VOTING AND REVOCABILITY OF PROXIES

     The persons named in the enclosed form of proxy will vote the shares for
which they are appointed in accordance with the directions of the stockholders
appointing them. In the absence of such directions, such shares will be voted
FOR proposals 1 and 2 listed below and, in the best judgment of the persons
named in the enclosed proxy, will be voted on any other matters as may come
before the meeting. Any stockholder who executes a proxy has the power to revoke
the same at any time before it is voted by filing written notice of such
revocation with the Secretary of the Company, by submission of a duly executed
proxy bearing a later date or by voting in person at the Annual Meeting of
Stockholders. Attendance at the Annual Meeting will not in and of itself
constitute revocation of a proxy. Any written notice revoking a proxy should be
sent to Secretary, Sonics & Materials, Inc., 53 Church Hill Road, Newtown,
Connecticut 06470. A return envelope which requires no postage if mailed in the
United States is enclosed for your convenience.
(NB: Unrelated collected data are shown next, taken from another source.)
import Summits.CriticalPhenomena.PercolationContinuityZ3.Theorems.Transplant.SkelFrmFromBParamsFaceOriginsXTA
import Summits.CriticalPhenomena.PercolationContinuityZ3.Theorems.Transplant.SkelFrmBParamsFaceOriginsXTA
import Summits.CriticalPhenomena.PercolationContinuityZ3.Theorems.Transplant.PlanarSkeletonFrmFromDefs
import Summits.CriticalPhenomena.PercolationContinuityZ3.Theorems.Transplant.PlanarSkeletonFrmDefs
import Summits.CriticalPhenomena.PercolationContinuityZ3.Theorems.Transplant.SkelPhiStepIDataNS
import HarnessLib
import Summits.CriticalPhenomena.PercolationContinuityZ3.Theorems.Transplant.SkelFrmBParamsFaceOriginsXLA
/-!
# U-WAVE PORT (RULING D-U, lead g21 2026-08-26; WAVE-U-MANIFEST v3.1 row «SkelFrmBParamsFaceOriginsXLA» ↦ «SkelFrmFromBParamsFaceOriginsXLA») of the tree module
# `Transplant/SkelFrmBParamsFaceOriginsXLA` onto the carrier `PlanarSkeletonFrmFrom` (frames only, cylinders connected from width `ℓ₀` on)

ORIGINAL TITLE: (F) VALUE LAYER, N2 twin (hp-8 g42, 2026-08-23; F-DISCHARGE-MAP-N2 G18 x-face origins, the `|yL|₁ ≤ YbF` rows): `port_frm.py` text of N1

builds on p205010 (kernel theorem, internal audit signed; external expert review pending) — nothing in this file uses p205010; NOTHING is claimed about the
OPEN node U `SamePDropOfSkeletonFrmFrom₁` (nor U_s / the end state).  Lane `prim-bschramm`, seat `prim-bschramm-stmt` gen 26 (port pen, RULING M-11 family P-stmt; tool = p3-g26's port_u.py of record, registry-driven inputs); helper file
(`--supports stmt-CriticalPhenomena-4575 --as helper`).  PORT RULES r1–r4 of RULING D-U: declaration order and proof texts are those of the original,
byte-identical except (i) the carrier token `PlanarSkeletonFrm ↦ PlanarSkeletonFrmFrom` (binders, `namespace`/`end` lines, qualified names of twinned
declarations), (ii) carrier-FREE declarations of the original (φ-level `Skelφ…` blocks and namespace-only arithmetic residents) are NOT re-declared —
this file imports the original and `export`s the twin-free residents (POLICY T / treatment (m1)); residents whose statement mentions a twinned
constant are copied, (iii) every carrier-binding declaration keeps its explicit binder `(Φ : PlanarSkeletonFrmFrom G)` in its own signature (r2).  Docstrings and citations are the original's.
-/

noncomputable section

open scoped Classical

namespace Summit.CriticalPhenomena.PercolationContinuityZ3.Theorems.Transplant

namespace PlanarSkeletonFrmFrom

namespace NegB

open Literature.Probability.Percolation Literature.Probability.LatticeModels SimpleGraph
open SkelConc (Consts)
open Skelφ (shearUnit shearUnit_pos sgnz sgnz_cases)
open Skelφ.StepI (DataN)
open Neg

namespace KS

section L1

/-- **`|yLXFs σ|₁ ≤ YbF`** (`|nBF| + |hBF| + ⌊(ℓ_L+ℓBF)/2⌋ ≤ S_F + ℓ_L`). [folklore] -/
theorem yLXFs_l1 (κ : Consts) {V : Type} [DecidableEq V] [Countable V] {G : SimpleGraph V} [G.LocallyFinite] (Φ : PlanarSkeletonFrmFrom G) (t : V) (p : unitInterval) (D : Skelφ.StepI.DataNS V) (c : ℕ) (mk : ℕ) (gx : Neg.FSlot) (fx : Neg.FSlot) {σ : ℤ} (hσ : σ = 1 ∨ σ = -1) :
    (yLXFs κ Φ t p D c mk (gT mk gx κ Φ t p D) (fT mk fx κ Φ t p D) σ 0).natAbs + (yLXFs κ Φ t p D c mk (gT mk gx κ Φ t p D) (fT mk fx κ Φ t p D) σ 1).natAbs ≤
      YbF κ Φ t p D c mk (gT mk gx κ Φ t p D) (fT mk fx κ Φ t p D) := by
  have h : (yLXFs κ Φ t p D c mk (gT mk gx κ Φ t p D) (fT mk fx κ Φ t p D) σ 0).natAbs + (yLXFs κ Φ t p D c mk (gT mk gx κ Φ t p D) (fT mk fx κ Φ t p D) σ 1).natAbs ≤
      nL κ Φ t p D (gT mk gx κ Φ t p D) (fT mk fx κ Φ t p D) + (hL κ Φ t p D (gT mk gx κ Φ t p D) (fT mk fx κ Φ t p D)).natAbs + ((nBF κ Φ t p D c mk : ℕ) : ℤ).natAbs +
        (hBF κ Φ t p D c mk).natAbs + (mhXFs κ Φ t p D c mk (gT mk gx κ Φ t p D) (fT mk fx κ Φ t p D)).natAbs :=
    yLof_l1 κ Φ t p D _ _ hσ _ _ _
  obtain ⟨m1, m2⟩ := PlanarSkeletonNeg.NegB.RootArith.floor_sandwich (x := (ℓL κ Φ t p D (gT mk gx κ Φ t p D) (fT mk fx κ Φ t p D) : ℤ) + ℓBF κ Φ t p D c mk) (d := 2) (by norm_num)
  have em : mhXFs κ Φ t p D c mk (gT mk gx κ Φ t p D) (fT mk fx κ Φ t p D) = ((ℓL κ Φ t p D (gT mk gx κ Φ t p D) (fT mk fx κ Φ t p D) : ℤ) + ℓBF κ Φ t p D c mk) / 2 := rfl
  rw [← em] at m1 m2
  have k1 : (((mhXFs κ Φ t p D c mk (gT mk gx κ Φ t p D) (fT mk fx κ Φ t p D)).natAbs : ℕ) : ℤ) ≤ (ℓL κ Φ t p D (gT mk gx κ Φ t p D) (fT mk fx κ Φ t p D) : ℤ) + ℓBF κ Φ t p D c mk := by
    rw [Int.natCast_natAbs, abs_of_nonneg (by omega)]; omega
  rw [Int.natAbs_natCast] at h
  have e : ((nL κ Φ t p D (gT mk gx κ Φ t p D) (fT mk fx κ Φ t p D) + (hL κ Φ t p D (gT mk gx κ Φ t p D) (fT mk fx κ Φ t p D)).natAbs + nBF κ Φ t p D c mk +
        (hBF κ Φ t p D c mk).natAbs + (mhXFs κ Φ t p D c mk (gT mk gx κ Φ t p D) (fT mk fx κ Φ t p D)).natAbs : ℕ) : ℤ) ≤
      ((YbF κ Φ t p D c mk (gT mk gx κ Φ t p D) (fT mk fx κ Φ t p D) : ℕ) : ℤ) := by
    unfold YbF SF; push_cast [Int.natCast_natAbs] at k1 ⊢
    linarith [abs_nonneg (hL κ Φ t p D (gT mk gx κ Φ t p D) (fT mk fx κ Φ t p D)), abs_nonneg (hBF κ Φ t p D c mk)]
  exact h.trans (by exact_mod_cast e)

/-- **`|yLXFd σ|₁ ≤ YbF`** (`|d0XFd| ≤ |hBF| + ℓBF`, `|sgnz hBF · nBF| = nBF`, `⌊ℓ_L/2⌋ ≤ ℓ_L`). [folklore] -/
theorem yLXFd_l1 (κ : Consts) {V : Type} [DecidableEq V] [Countable V] {G : SimpleGraph V} [G.LocallyFinite] (Φ : PlanarSkeletonFrmFrom G) (t : V) (p : unitInterval) (D : Skelφ.StepI.DataNS V) (c : ℕ) (mk : ℕ) (gx : Neg.FSlot) (fx : Neg.FSlot) {σ : ℤ} (hσ : σ = 1 ∨ σ = -1) :
    (yLXFd κ Φ t p D c mk (gT mk gx κ Φ t p D) (fT mk fx κ Φ t p D) σ 0).natAbs + (yLXFd κ Φ t p D c mk (gT mk gx κ Φ t p D) (fT mk fx κ Φ t p D) σ 1).natAbs ≤
      YbF κ Φ t p D c mk (gT mk gx κ Φ t p D) (fT mk fx κ Φ t p D) := by
  have h : (yLXFd κ Φ t p D c mk (gT mk gx κ Φ t p D) (fT mk fx κ Φ t p D) σ 0).natAbs + (yLXFd κ Φ t p D c mk (gT mk gx κ Φ t p D) (fT mk fx κ Φ t p D) σ 1).natAbs ≤
      nL κ Φ t p D (gT mk gx κ Φ t p D) (fT mk fx κ Φ t p D) + (hL κ Φ t p D (gT mk gx κ Φ t p D) (fT mk fx κ Φ t p D)).natAbs + (d0XFd κ Φ t p D c mk).natAbs +
        (sgnz (hBF κ Φ t p D c mk) * (nBF κ Φ t p D c mk : ℤ)).natAbs + ((ℓL κ Φ t p D (gT mk gx κ Φ t p D) (fT mk fx κ Φ t p D) : ℤ) / 2).natAbs :=
    yLof_l1 κ Φ t p D _ _ hσ _ _ _
  obtain ⟨d1, d2⟩ := PlanarSkeletonNeg.NegB.RootArith.floor_sandwich (x := 2 * |hBF κ Φ t p D c mk| + (ℓBF κ Φ t p D c mk : ℤ)) (d := 2) (by norm_num)
  have ed : d0XFd κ Φ t p D c mk = (2 * |hBF κ Φ t p D c mk| + (ℓBF κ Φ t p D c mk : ℤ)) / 2 := rfl
  rw [← ed] at d1 d2
  obtain ⟨l1, l2⟩ := PlanarSkeletonNeg.NegB.RootArith.floor_sandwich (x := (ℓL κ Φ t p D (gT mk gx κ Φ t p D) (fT mk fx κ Φ t p D) : ℤ)) (d := 2) (by norm_num)
  have hs : |sgnz (hBF κ Φ t p D c mk)| = 1 := by rcases sgnz_cases (hBF κ Φ t p D c mk) with h | h <;> simp [h]
  have k1 : (((d0XFd κ Φ t p D c mk).natAbs : ℕ) : ℤ) ≤ |hBF κ Φ t p D c mk| + ℓBF κ Φ t p D c mk := by
    rw [Int.natCast_natAbs, abs_of_nonneg (by linarith [abs_nonneg (hBF κ Φ t p D c mk)])]; linarith [abs_nonneg (hBF κ Φ t p D c mk)]
  have k2 : (((sgnz (hBF κ Φ t p D c mk) * (nBF κ Φ t p D c mk : ℤ)).natAbs : ℕ) : ℤ) = nBF κ Φ t p D c mk := by
    rw [Int.natCast_natAbs, abs_mul, hs, one_mul, Nat.abs_cast]
  have k3 : ((((ℓL κ Φ t p D (gT mk gx κ Φ t p D) (fT mk fx κ Φ t p D) : ℤ) / 2).natAbs : ℕ) : ℤ) ≤ ℓL κ Φ t p D (gT mk gx κ Φ t p D) (fT mk fx κ Φ t p D) := by
    rw [Int.natCast_natAbs, abs_of_nonneg (by omega)]; omega
  have e : ((nL κ Φ t p D (gT mk gx κ Φ t p D) (fT mk fx κ Φ t p D) + (hL κ Φ t p D (gT mk gx κ Φ t p D) (fT mk fx κ Φ t p D)).natAbs + (d0XFd κ Φ t p D c mk).natAbs +
        (sgnz (hBF κ Φ t p D c mk) * (nBF κ Φ t p D c mk : ℤ)).natAbs + ((ℓL κ Φ t p D (gT mk gx κ Φ t p D) (fT mk fx κ Φ t p D) : ℤ) / 2).natAbs : ℕ) : ℤ) ≤
      ((YbF κ Φ t p D c mk (gT mk gx κ Φ t p D) (fT mk fx κ Φ t p D) : ℕ) : ℤ) := by
    unfold YbF SF; push_cast [Int.natCast_natAbs] at k1 k2 k3 ⊢
    linarith [abs_nonneg (hL κ Φ t p D (gT mk gx κ Φ t p D) (fT mk fx κ Φ t p D)), abs_nonneg (hBF κ Φ t p D c mk)]
  exact h.trans (by exact_mod_cast e)

/-- **`|yLXFt σ|₁ ≤ YbF`** (`|ℓBF − 5| ≤ ℓBF + 5`, `⌊ℓ_L/2⌋ ≤ ℓ_L`). [folklore] -/
theorem yLXFt_l1 (κ : Consts) {V : Type} [DecidableEq V] [Countable V] {G : SimpleGraph V} [G.LocallyFinite] (Φ : PlanarSkeletonFrmFrom G) (t : V) (p : unitInterval) (D : Skelφ.StepI.DataNS V) (c : ℕ) (mk : ℕ) (gx : Neg.FSlot) (fx : Neg.FSlot) {σ : ℤ} (hσ : σ = 1 ∨ σ = -1) :
    (yLXFt κ Φ t p D c mk (gT mk gx κ Φ t p D) (fT mk fx κ Φ t p D) σ 0).natAbs + (yLXFt κ Φ t p D c mk (gT mk gx κ Φ t p D) (fT mk fx κ Φ t p D) σ 1).natAbs ≤
      YbF κ Φ t p D c mk (gT mk gx κ Φ t p D) (fT mk fx κ Φ t p D) := by
  have h : (yLXFt κ Φ t p D c mk (gT mk gx κ Φ t p D) (fT mk fx κ Φ t p D) σ 0).natAbs + (yLXFt κ Φ t p D c mk (gT mk gx κ Φ t p D) (fT mk fx κ Φ t p D) σ 1).natAbs ≤
      nL κ Φ t p D (gT mk gx κ Φ t p D) (fT mk fx κ Φ t p D) + (hL κ Φ t p D (gT mk gx κ Φ t p D) (fT mk fx κ Φ t p D)).natAbs + ((ℓBF κ Φ t p D c mk : ℤ) - 5).natAbs +
        (0 : ℤ).natAbs + ((ℓL κ Φ t p D (gT mk gx κ Φ t p D) (fT mk fx κ Φ t p D) : ℤ) / 2).natAbs :=
    yLof_l1 κ Φ t p D _ _ hσ _ _ _
  obtain ⟨l1, l2⟩ := PlanarSkeletonNeg.NegB.RootArith.floor_sandwich (x := (ℓL κ Φ t p D (gT mk gx κ Φ t p D) (fT mk fx κ Φ t p D) : ℤ)) (d := 2) (by norm_num)
  have k1 : ((((ℓBF κ Φ t p D c mk : ℤ) - 5).natAbs : ℕ) : ℤ) ≤ (ℓBF κ Φ t p D c mk : ℤ) + 5 := by
    rw [Int.natCast_natAbs]; exact abs_le.2 ⟨by linarith, by linarith⟩
  have k3 : ((((ℓL κ Φ t p D (gT mk gx κ Φ t p D) (fT mk fx κ Φ t p D) : ℤ) / 2).natAbs : ℕ) : ℤ) ≤ ℓL κ Φ t p D (gT mk gx κ Φ t p D) (fT mk fx κ Φ t p D) := by
    rw [Int.natCast_natAbs, abs_of_nonneg (by omega)]; omega
  have e : ((nL κ Φ t p D (gT mk gx κ Φ t p D) (fT mk fx κ Φ t p D) + (hL κ Φ t p D (gT mk gx κ Φ t p D) (fT mk fx κ Φ t p D)).natAbs + ((ℓBF κ Φ t p D c mk : ℤ) - 5).natAbs +
        (0 : ℤ).natAbs + ((ℓL κ Φ t p D (gT mk gx κ Φ t p D) (fT mk fx κ Φ t p D) : ℤ) / 2).natAbs : ℕ) : ℤ) ≤
      ((YbF κ Φ t p D c mk (gT mk gx κ Φ t p D) (fT mk fx κ Φ t p D) : ℕ) : ℤ) := by
    unfold YbF SF; push_cast [Int.natCast_natAbs] at k1 k3 ⊢; simp only [add_zero]
    linarith [abs_nonneg (hL κ Φ t p D (gT mk gx κ Φ t p D) (fT mk fx κ Φ t p D)), abs_nonneg (hBF κ Φ t p D c mk)]
  exact h.trans (by exact_mod_cast e)

end L1

end KS

end NegB

end PlanarSkeletonFrmFrom

end Summit.CriticalPhenomena.PercolationContinuityZ3.Theorems.Transplant

end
     The principal executive offices of the Company are located at 53 Church
Hill Road, Newtown, Connecticut 06470. The approximate date on which this Proxy
Statement and the accompanying form of proxy will first be sent or given to the
Company's stockholders is Friday, October 26, 2001.

RECORD DATE AND SHARE OWNERSHIP

     Only holders of shares ("Shares") of Common Stock, par value $.03 per share
("Common Stock"), of record at the close of business on October 16, 2001 are
entitled to vote at the meeting. On the record date there were outstanding
3,520,100 Shares. Each outstanding Share is entitled to one vote upon all
matters to be acted upon at the meeting. The holders of a majority of the issued
and outstanding Shares, present in person or represented by proxy, shall
constitute a quorum.

     The affirmative vote of a plurality of the votes cast by all stockholders
entitled to vote thereon is required to elect directors (Proposal No. 1).
Therefore, those nominees (up to the number of directors to be elected)
receiving the highest number of votes will be elected. The affirmative vote of a
majority of the votes cast by all stockholders entitled to vote thereon is
required to ratify the appointment by the Board of Directors of the independent
auditors (Proposal No. 2) and generally to act upon any other matter as may
properly come before the meeting or any adjournment thereof. Both abstentions
and proxy holders with authority to vote on at least one matter scheduled to
come before the meeting are counted as "present" for the purposes of determining
whether there is a quorum for the meeting. Abstentions have the effect of a
negative vote on proposals requiring the approval of a majority of the Common
Stock and, due entirely to the method of calculating a plurality, have no effect
on the election of directors. Because broker non-votes are not entitled to a
vote, they are not considered in any way when determining whether any proposal
for which the broker withheld authority was approved.

PROPOSAL 1
ELECTION OF DIRECTORS

     At the meeting, four Directors will be elected by the stockholders to serve
until the next annual meeting or until their successors are elected and
qualified. The accompanying form of proxy will be voted for the election as
Directors of the four persons named below, unless the proxy contains contrary
instructions. Proxies cannot be voted for a greater number of persons than the
number of nominees named in the Proxy Statement. Management has no reason to
believe that any of the nominees will not be a candidate or will be unable to
serve. However, in the event that any of the nominees should become unable or
unwilling to serve as a Director, the proxy will be voted for the election of
such person or persons as shall be designated by the Directors.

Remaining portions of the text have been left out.